- Born: 1955 or 1956 (age 69–70) Ottawa, Ontario, Canada
- Education: Carleton University (1975–1980)
- Occupation: Sports broadcaster
- Employer: Rogers Media
- Spouse: Carol
- Children: 3
- Awards: Gemini Award, ACTRA Award (2)
- Football career

Profile
- Position: Quarterback

Career history
- 1975–1978: Carleton Ravens

= Mark Lee (sportscaster) =

Canadian sportscaster

Mark Lee (born c. 1956) is a Canadian sportscaster with Rogers Sportsnet and formerly with CBC Sports. While at CBC, Lee covered the National Hockey League, women's ice hockey, Canadian Football League, Olympic Games and the Pan Am Games. He was born in Ottawa around 1956 to William and Doreen Croswell Lee, and he attended the Earl of March Secondary School in Ottawa. He quarterbacked the Carleton Ravens football team for four years, graduating with a journalism degree. He then worked as a news anchor at CFCF radio in Montreal. Lee then moved to Toronto where he worked at CBC Radio as a national sports reporter where he also hosted the sports magazine show The Inside Track.

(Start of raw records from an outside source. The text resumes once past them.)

/-- **[LiebSolovej2001, Lemma 3.2], the decomposition step** ("it is clear that
`(Ψ, H̃_{μ,λ} Ψ) ≥ inf_{1≤n≤N} E^n_{μ,λ}`", made quantitative): let `θ` be measurable with
`0 ≤ θ ≤ M` and `θ = 0` off the box `Λ_ℓ`, `ν > 0`, `κ, g, ρ ≥ 0`, `ℓ > 0`, and let `Ψ` be a
Bose-symmetric `C¹` function on `(ℝ³)^N` with finite mass, kinetic energy and localized pair
energy. For the box `Q_z = z + Λ_ℓ` write `T_S(z) = {X | xⱼ ∈ Q_z ⟺ j ∈ S}` (`S ⊆ {1..N}`) and
`E^n = boxGroundStateEnergy κ g ρ θ ν n ℓ`. Then
`∑_S E^{|S|} ∫_{T_S(z)}|Ψ|² ≤ κ ∑ⱼ∫𝟙_{Q_z}(xⱼ)|∇ⱼΨ|² + g (∫PP_z|Ψ|² - ρ∫PB_z|Ψ|²) + gρ²(½∬w)∫|Ψ|²`,
with `PP_z(X) = ∑_{i<j} θ(xᵢ-z)Y_ν(xᵢ-xⱼ)θ(xⱼ-z)` and `PB_z(X) = ∑ⱼ θ(xⱼ-z)U(xⱼ-z)` (full
smeared background) — the right side is `(Ψ, H̃_z Ψ)`; since `∑_S ∫_{T_S}|Ψ|² = ∫|Ψ|²`, the left
side is `≥ (min_{n ≤ N} E^n) ∫|Ψ|²`. [cite: LiebSolovej2001, Lemma 3.2] -/
theorem sum_boxGroundStateEnergy_mul_mass_le {κ g ρ : ℝ} (hκ : 0 ≤ κ) (hg : 0 ≤ g) (hρ : 0 ≤ ρ)
    {θ : Space → ℝ} (hθm : Measurable θ) (hθ : ∀ x, 0 ≤ θ x) {M : ℝ} (hM : ∀ x, θ x ≤ M)
    {ν : ℝ} (hν : 0 < ν) {ℓ : ℝ} (hℓ : 0 < ℓ) (hθ0 : ∀ x, x ∉ box ℓ → θ x = 0) (z : Space)
    {ψ : Config N → ℂ} (hψ : ContDiff ℝ 1 ψ) (hsymm : IsBoseSymmetric ψ)
    (hmass : ∫⁻ X, (‖ψ X‖₊ : ℝ≥0∞) ^ 2 ≠ ⊤) (hkin : ∫⁻ X, kineticDensity ψ X ≠ ⊤)
    (hPP : ∫⁻ X, ENNReal.ofReal (∑ i, ∑ j with i < j, θ (X i - z) * yukawa ν (X i - X j) * θ (X j - z)) * (‖ψ X‖₊ : ℝ≥0∞) ^ 2 ≠ ⊤) :
    ∑ S : Finset (Fin N), boxGroundStateEnergy κ g ρ θ ν S.card ℓ *
        (∫⁻ X in {X : Config N | ∀ j, X j - z ∈ box ℓ ↔ j ∈ S}, (‖ψ X‖₊ : ℝ≥0∞) ^ 2).toReal ≤
      κ * (∫⁻ X, ∑ j, (box ℓ).indicator (fun _ => (1 : ℝ≥0∞)) (X j - z) *
            ∑ k : Fin 3, (‖fderiv ℝ ψ X (Pi.single j (EuclideanSpace.single k (1 : ℝ)))‖₊ : ℝ≥0∞) ^ 2).toReal +
        g * ((∫⁻ X, ENNReal.ofReal (∑ i, ∑ j with i < j, θ (X i - z) * yukawa ν (X i - X j) * θ (X j - z)) * (‖ψ X‖₊ : ℝ≥0∞) ^ 2).toReal -
          ρ * (∫⁻ X, ENNReal.ofReal (∑ j, θ (X j - z) * smearedBackground θ ν (X j - z)) * (‖ψ X‖₊ : ℝ≥0∞) ^ 2).toReal) +
        g * ρ ^ 2 * boxBackgroundSelfEnergy θ ν * (∫⁻ X, (‖ψ X‖₊ : ℝ≥0∞) ^ 2).toReal := by
  classical
  have hM0 : 0 ≤ M := (hθ 0).trans (hM 0)
  have hIY : 0 ≤ ∫ y, yukawa ν y := integral_nonneg fun y => yukawa_nonneg ν y
  have hbb0 : 0 ≤ boxBackgroundSelfEnergy θ ν := mul_nonneg (by norm_num) (integral_nonneg fun x =>
    mul_nonneg (hθ x) (smearedBackground_nonneg hθ ν x))
  -- `θ(x - z) = 0` unless `x - z ∈ Λ_ℓ`
  have hθz : ∀ x : Space, x - z ∉ box ℓ → θ (x - z) = 0 := fun x hx => hθ0 _ hx
  -- measurability of the global integrands
  have hW : Measurable fun X : Config N => (‖ψ X‖₊ : ℝ≥0∞) ^ 2 := measurable_normSq hψ.continuous
  have hKj : ∀ j : Fin N, Measurable fun X : Config N =>
      ∑ k : Fin 3, (‖fderiv ℝ ψ X (Pi.single j (EuclideanSpace.single k (1 : ℝ)))‖₊ : ℝ≥0∞) ^ 2 :=
    measurable_kineticDensityAt hψ
  have hind : ∀ j : Fin N, Measurable fun X : Config N =>
      (box ℓ).indicator (fun _ => (1 : ℝ≥0∞)) (X j - z) := fun j =>
    (measurable_const.indicator (measurableSet_box ℓ)).comp ((measurable_config_apply j).sub_const z)
  have hKIN : Measurable fun X : Config N => ∑ j, (box ℓ).indicator (fun _ => (1 : ℝ≥0∞)) (X j - z) *
            ∑ k : Fin 3, (‖fderiv ℝ ψ X (Pi.single j (EuclideanSpace.single k (1 : ℝ)))‖₊ : ℝ≥0∞) ^ 2 :=
    Finset.measurable_sum _ fun j _ => (hind j).mul (hKj j)
  have hsubz : ∀ j : Fin N, Measurable fun X : Config N => X j - z := fun j =>
    (measurable_config_apply j).sub_const z
  have hPPm : Measurable fun X : Config N => ENNReal.ofReal (∑ i, ∑ j with i < j, θ (X i - z) * yukawa ν (X i - X j) * θ (X j - z)) * (‖ψ X‖₊ : ℝ≥0∞) ^ 2 := by
    refine (Finset.measurable_sum _ fun i _ => Finset.measurable_sum _ fun j _ => ?_).ennreal_ofReal.mul hW
    exact ((hθm.comp (hsubz i)).mul ((measurable_yukawa ν).comp
      ((measurable_config_apply i).sub (measurable_config_apply j)))).mul (hθm.comp (hsubz j))
  have hPBm : Measurable fun X : Config N => ENNReal.ofReal (∑ j, θ (X j - z) * smearedBackground θ ν (X j - z)) * (‖ψ X‖₊ : ℝ≥0∞) ^ 2 :=
    (Finset.measurable_sum _ fun j _ => (hθm.comp (hsubz j)).mul
      ((measurable_smearedBackground hθm ν).comp (hsubz j))).ennreal_ofReal.mul hW
  -- global finiteness
  have hKINle : ∫⁻ X, ∑ j, (box ℓ).indicator (fun _ => (1 : ℝ≥0∞)) (X j - z) *
            ∑ k : Fin 3, (‖fderiv ℝ ψ X (Pi.single j (EuclideanSpace.single k (1 : ℝ)))‖₊ : ℝ≥0∞) ^ 2 ≤ ∫⁻ X, kineticDensity ψ X := by
    refine lintegral_mono fun X => ?_
    unfold kineticDensity
    refine Finset.sum_le_sum fun j _ => ?_
    calc (box ℓ).indicator (fun _ => (1 : ℝ≥0∞)) (X j - z) *
          ∑ k : Fin 3, (‖fderiv ℝ ψ X (Pi.single j (EuclideanSpace.single k (1 : ℝ)))‖₊ : ℝ≥0∞) ^ 2
        ≤ 1 * ∑ k : Fin 3, (‖fderiv ℝ ψ X (Pi.single j (EuclideanSpace.single k (1 : ℝ)))‖₊ : ℝ≥0∞) ^ 2 :=
          mul_le_mul' (Set.indicator_le_self' (fun _ _ => zero_le_one) _) le_rfl
      _ = _ := one_mul _
  have hKINtop : ∫⁻ X, ∑ j, (box ℓ).indicator (fun _ => (1 : ℝ≥0∞)) (X j - z) *
            ∑ k : Fin 3, (‖fderiv ℝ ψ X (Pi.single j (EuclideanSpace.single k (1 : ℝ)))‖₊ : ℝ≥0∞) ^ 2 ≠ ⊤ := ne_top_of_le_ne_top hkin hKINle
  have hPBpt : ∀ X : Config N, ∑ j, θ (X j - z) * smearedBackground θ ν (X j - z) ≤
      N * (M * (M * ∫ y, yukawa ν y)) := fun X =>
    boxOneBody_le hθ hM hν (fun j => X j - z)
  have hPBle : ∫⁻ X, ENNReal.ofReal (∑ j, θ (X j - z) * smearedBackground θ ν (X j - z)) *
      (‖ψ X‖₊ : ℝ≥0∞) ^ 2 ≤ ENNReal.ofReal (N * (M * (M * ∫ y, yukawa ν y))) * ∫⁻ X, (‖ψ X‖₊ : ℝ≥0∞) ^ 2 := by
    rw [← lintegral_const_mul' _ _ ENNReal.ofReal_ne_top]
    exact lintegral_mono fun X => mul_le_mul' (ENNReal.ofReal_le_ofReal (hPBpt X)) le_rfl
  have hPBtop : ∫⁻ X, ENNReal.ofReal (∑ j, θ (X j - z) * smearedBackground θ ν (X j - z)) * (‖ψ X‖₊ : ℝ≥0∞) ^ 2 ≠ ⊤ :=
    ne_top_of_le_ne_top (ENNReal.mul_ne_top ENNReal.ofReal_ne_top hmass) hPBle
  -- the per-piece inequality
  have hS : ∀ S : Finset (Fin N),
      boxGroundStateEnergy κ g ρ θ ν S.card ℓ * (∫⁻ X in {X : Config N | ∀ j, X j - z ∈ box ℓ ↔ j ∈ S}, (‖ψ X‖₊ : ℝ≥0∞) ^ 2).toReal +
          g * ρ * (∫⁻ X in {X : Config N | ∀ j, X j - z ∈ box ℓ ↔ j ∈ S}, ENNReal.ofReal (∑ j, θ (X j - z) * smearedBackground θ ν (X j - z)) * (‖ψ X‖₊ : ℝ≥0∞) ^ 2).toReal ≤
        κ * (∫⁻ X in {X : Config N | ∀ j, X j - z ∈ box ℓ ↔ j ∈ S}, ∑ j, (box ℓ).indicator (fun _ => (1 : ℝ≥0∞)) (X j - z) *
            ∑ k : Fin 3, (‖fderiv ℝ ψ X (Pi.single j (EuclideanSpace.single k (1 : ℝ)))‖₊ : ℝ≥0∞) ^ 2).toReal +
          g * (∫⁻ X in {X : Config N | ∀ j, X j - z ∈ box ℓ ↔ j ∈ S}, ENNReal.ofReal (∑ i, ∑ j with i < j, θ (X i - z) * yukawa ν (X i - X j) * θ (X j - z)) * (‖ψ X‖₊ : ℝ≥0∞) ^ 2).toReal +
          g * ρ ^ 2 * boxBackgroundSelfEnergy θ ν *
            (∫⁻ X in {X : Config N | ∀ j, X j - z ∈ box ℓ ↔ j ∈ S}, (‖ψ X‖₊ : ℝ≥0∞) ^ 2).toReal := by
    intro S
    set n := S.card with hn
    set ι : Fin n ↪o Fin N := S.orderEmbOfFin rfl with hι
    have hrange : Set.range ι = (S : Set (Fin N)) := Finset.range_orderEmbOfFin S rfl
    have hrange' : Set.range ι.toEmbedding = (S : Set (Fin N)) := hrange
    have hTS := pieceSet_eq_groupSet ι.toEmbedding hrange' ℓ z
    have hmS := measurableSet_pieceSet ℓ z S (N := N)
    -- the group-extraction inequality on this piece
    have hGE := box_group_extraction hκ hg hρ hθm hθ hM hν hℓ ι.toEmbedding z hψ hsymm
      {Z : {j // j ∉ Set.range ι.toEmbedding} → Space | ∀ j, Z j - z ∉ box ℓ} hTS
    -- identify the integrands on the piece
    have hmem : ∀ X : Config N, X ∈ {X : Config N | ∀ j, X j - z ∈ box ℓ ↔ j ∈ S} → ∀ j, (X j - z ∈ box ℓ ↔ j ∈ S) := fun X hX => hX
    have eK : ∀ X ∈ {X : Config N | ∀ j, X j - z ∈ box ℓ ↔ j ∈ S}, kineticOn ι.toEmbedding ψ X = ∑ j, (box ℓ).indicator (fun _ => (1 : ℝ≥0∞)) (X j - z) *
            ∑ k : Fin 3, (‖fderiv ℝ ψ X (Pi.single j (EuclideanSpace.single k (1 : ℝ)))‖₊ : ℝ≥0∞) ^ 2 := by
      intro X hX
      unfold kineticOn
      rw [sum_orderEmb_eq_sum_ite ι.toEmbedding hrange' (fun j => ∑ k : Fin 3,
        (‖fderiv ℝ ψ X (Pi.single j (EuclideanSpace.single k (1 : ℝ)))‖₊ : ℝ≥0∞) ^ 2)]
      refine Finset.sum_congr rfl fun j _ => ?_
      by_cases hj : j ∈ S
      · rw [if_pos hj, indicator_of_mem ((hmem X hX j).2 hj), one_mul]
      · rw [if_neg hj, indicator_of_notMem (fun h => hj ((hmem X hX j).1 h)), zero_mul]
    have eP : ∀ X ∈ {X : Config N | ∀ j, X j - z ∈ box ℓ ↔ j ∈ S}, boxPair θ ν (fun i => X (ι.toEmbedding i) - z) = ∑ i, ∑ j with i < j, θ (X i - z) * yukawa ν (X i - X j) * θ (X j - z) := by
      intro X hX
      unfold boxPair
      rw [sum_pairs_orderEmb ι hrange (fun i j => θ (X i - z) * yukawa ν (X i - X j) * θ (X j - z))
        (fun i j hij => ?_)]
      · refine Finset.sum_congr rfl fun a _ => Finset.sum_congr rfl fun b _ => ?_
        simp only [RelEmbedding.coe_toEmbedding, sub_sub_sub_cancel_right]
      · rcases hij with hi | hj'
        · rw [hθz _ (fun h => hi ((hmem X hX i).1 h)), zero_mul, zero_mul]
        · rw [hθz _ (fun h => hj' ((hmem X hX j).1 h)), mul_zero]
    have eB : ∀ X ∈ {X : Config N | ∀ j, X j - z ∈ box ℓ ↔ j ∈ S}, boxOneBody θ ν (fun i => X (ι.toEmbedding i) - z) = ∑ j, θ (X j - z) * smearedBackground θ ν (X j - z) := by
      intro X hX
      unfold boxOneBody
      rw [sum_orderEmb_eq_sum_ite ι.toEmbedding hrange'
        (fun j => θ (X j - z) * smearedBackground θ ν (X j - z))]
      refine Finset.sum_congr rfl fun j _ => ?_
      by_cases hj : j ∈ S
      · rw [if_pos hj]
      · rw [if_neg hj, hθz _ (fun h => hj ((hmem X hX j).1 h)), zero_mul]
    rw [setLIntegral_congr_fun hmS eK,
      setLIntegral_congr_fun hmS (fun X hX => by rw [eP X hX] :
        ∀ X ∈ {X : Config N | ∀ j, X j - z ∈ box ℓ ↔ j ∈ S}, ENNReal.ofReal (boxPair θ ν fun i => X (ι.toEmbedding i) - z) * (‖ψ X‖₊ : ℝ≥0∞) ^ 2 =
          ENNReal.ofReal (∑ i, ∑ j with i < j, θ (X i - z) * yukawa ν (X i - X j) * θ (X j - z)) * (‖ψ X‖₊ : ℝ≥0∞) ^ 2),
      setLIntegral_congr_fun hmS (fun X hX => by rw [eB X hX] :
        ∀ X ∈ {X : Config N | ∀ j, X j - z ∈ box ℓ ↔ j ∈ S}, ENNReal.ofReal (boxOneBody θ ν fun i => X (ι.toEmbedding i) - z) * (‖ψ X‖₊ : ℝ≥0∞) ^ 2 =
          ENNReal.ofReal (∑ j, θ (X j - z) * smearedBackground θ ν (X j - z)) * (‖ψ X‖₊ : ℝ≥0∞) ^ 2)] at hGE
    -- finiteness on the piece and passage to reals
    have hμ : ∫⁻ X in {X : Config N | ∀ j, X j - z ∈ box ℓ ↔ j ∈ S}, (‖ψ X‖₊ : ℝ≥0∞) ^ 2 ≠ ⊤ := ne_top_of_le_ne_top hmass (setLIntegral_le_lintegral _ _)
    have hB' : ∫⁻ X in {X : Config N | ∀ j, X j - z ∈ box ℓ ↔ j ∈ S}, ENNReal.ofReal (∑ j, θ (X j - z) * smearedBackground θ ν (X j - z)) * (‖ψ X‖₊ : ℝ≥0∞) ^ 2 ≠ ⊤ :=
      ne_top_of_le_ne_top hPBtop (setLIntegral_le_lintegral _ _)
    have hK' : ∫⁻ X in {X : Config N | ∀ j, X j - z ∈ box ℓ ↔ j ∈ S}, ∑ j, (box ℓ).indicator (fun _ => (1 : ℝ≥0∞)) (X j - z) *
            ∑ k : Fin 3, (‖fderiv ℝ ψ X (Pi.single j (EuclideanSpace.single k (1 : ℝ)))‖₊ : ℝ≥0∞) ^ 2 ≠ ⊤ := ne_top_of_le_ne_top hKINtop (setLIntegral_le_lintegral _ _)
    have hP' : ∫⁻ X in {X : Config N | ∀ j, X j - z ∈ box ℓ ↔ j ∈ S}, ENNReal.ofReal (∑ i, ∑ j with i < j, θ (X i - z) * yukawa ν (X i - X j) * θ (X j - z)) * (‖ψ X‖₊ : ℝ≥0∞) ^ 2 ≠ ⊤ :=
      ne_top_of_le_ne_top hPP (setLIntegral_le_lintegral _ _)
    have hc₀ : 0 ≤ g * ρ * (n * (M * (M * ∫ y, yukawa ν y))) := by positivity
    have hEc : 0 ≤ boxGroundStateEnergy κ g ρ θ ν n ℓ + g * ρ * (n * (M * (M * ∫ y, yukawa ν y))) := by
      have := boxGroundStateEnergy_ge (κ := κ) hκ hg hρ hθ hM hν hℓ (n := n)
      linarith
    have he : 0 ≤ g * ρ ^ 2 * boxBackgroundSelfEnergy θ ν + g * ρ * (n * (M * (M * ∫ y, yukawa ν y))) :=
      add_nonneg (mul_nonneg (mul_nonneg hg (sq_nonneg ρ)) hbb0) hc₀
    have hreal := toReal_of_ofReal_mul_le hEc (mul_nonneg hg hρ) hκ hg he hμ hB' hK' hP' hGE
    nlinarith [hreal]
  -- sum the per-piece inequalities
  have hsum := Finset.sum_le_sum fun S (_ : S ∈ (Finset.univ : Finset (Finset (Fin N)))) => hS S
  rw [Finset.sum_add_distrib, Finset.sum_add_distrib, Finset.sum_add_distrib, ← Finset.mul_sum,
    ← Finset.mul_sum, ← Finset.mul_sum, ← Finset.mul_sum] at hsum
  -- the pieces partition configuration space
  have hSμ : ∑ S : Finset (Fin N), (∫⁻ X in {X : Config N | ∀ j, X j - z ∈ box ℓ ↔ j ∈ S}, (‖ψ X‖₊ : ℝ≥0∞) ^ 2).toReal = (∫⁻ X, (‖ψ X‖₊ : ℝ≥0∞) ^ 2).toReal := by
    rw [← ENNReal.toReal_sum fun S _ => ne_top_of_le_ne_top hmass (setLIntegral_le_lintegral _ _),
      sum_setLIntegral_pieceSet ℓ z hW]
  have hSB : ∑ S : Finset (Fin N), (∫⁻ X in {X : Config N | ∀ j, X j - z ∈ box ℓ ↔ j ∈ S}, ENNReal.ofReal (∑ j, θ (X j - z) * smearedBackground θ ν (X j - z)) * (‖ψ X‖₊ : ℝ≥0∞) ^ 2).toReal =
      (∫⁻ X, ENNReal.ofReal (∑ j, θ (X j - z) * smearedBackground θ ν (X j - z)) * (‖ψ X‖₊ : ℝ≥0∞) ^ 2).toReal := by
    rw [← ENNReal.toReal_sum fun S _ => ne_top_of_le_ne_top hPBtop (setLIntegral_le_lintegral _ _),
      sum_setLIntegral_pieceSet ℓ z hPBm]
  have hSK : ∑ S : Finset (Fin N), (∫⁻ X in {X : Config N | ∀ j, X j - z ∈ box ℓ ↔ j ∈ S}, ∑ j, (box ℓ).indicator (fun _ => (1 : ℝ≥0∞)) (X j - z) *
            ∑ k : Fin 3, (‖fderiv ℝ ψ X (Pi.single j (EuclideanSpace.single k (1 : ℝ)))‖₊ : ℝ≥0∞) ^ 2).toReal = (∫⁻ X, ∑ j, (box ℓ).indicator (fun _ => (1 : ℝ≥0∞)) (X j - z) *
            ∑ k : Fin 3, (‖fderiv ℝ ψ X (Pi.single j (EuclideanSpace.single k (1 : ℝ)))‖₊ : ℝ≥0∞) ^ 2).toReal := by
    rw [← ENNReal.toReal_sum fun S _ => ne_top_of_le_ne_top hKINtop (setLIntegral_le_lintegral _ _),
      sum_setLIntegral_pieceSet ℓ z hKIN]
  have hSP : ∑ S : Finset (Fin N), (∫⁻ X in {X : Config N | ∀ j, X j - z ∈ box ℓ ↔ j ∈ S}, ENNReal.ofReal (∑ i, ∑ j with i < j, θ (X i - z) * yukawa ν (X i - X j) * θ (X j - z)) * (‖ψ X‖₊ : ℝ≥0∞) ^ 2).toReal =
      (∫⁻ X, ENNReal.ofReal (∑ i, ∑ j with i < j, θ (X i - z) * yukawa ν (X i - X j) * θ (X j - z)) * (‖ψ X‖₊ : ℝ≥0∞) ^ 2).toReal := by
    rw [← ENNReal.toReal_sum fun S _ => ne_top_of_le_ne_top hPP (setLIntegral_le_lintegral _ _),
      sum_setLIntegral_pieceSet ℓ z hPPm]
  rw [hSμ, hSB, hSK, hSP] at hsum
  linarith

From 2008 to 2014, Lee served as the main western play-by-play voice for Hockey Night in Canada and worked first round playoff series. In addition, he read most of the pre-recorded continuity and sponsorship announcements on CBC Sports broadcasts. For the 2008 Summer Olympics and 2016 Summer Olympics, Lee covered the track and field events for CBC. Lee was the on field reporter for CBC Sports during the 1997 150 metre race between Donovan Bailey and Michael Johnson.

Lee has earned a Gemini Award, two ACTRA Awards. He lives in Cambridge, Ontario with his family.

Lee was laid off by the CBC in August 2014 after the network ceded control of its NHL coverage to Rogers Media-owned Sportsnet. Lee has since joined Sportsnet on a part-time basis and mainly covers amateur sporting events.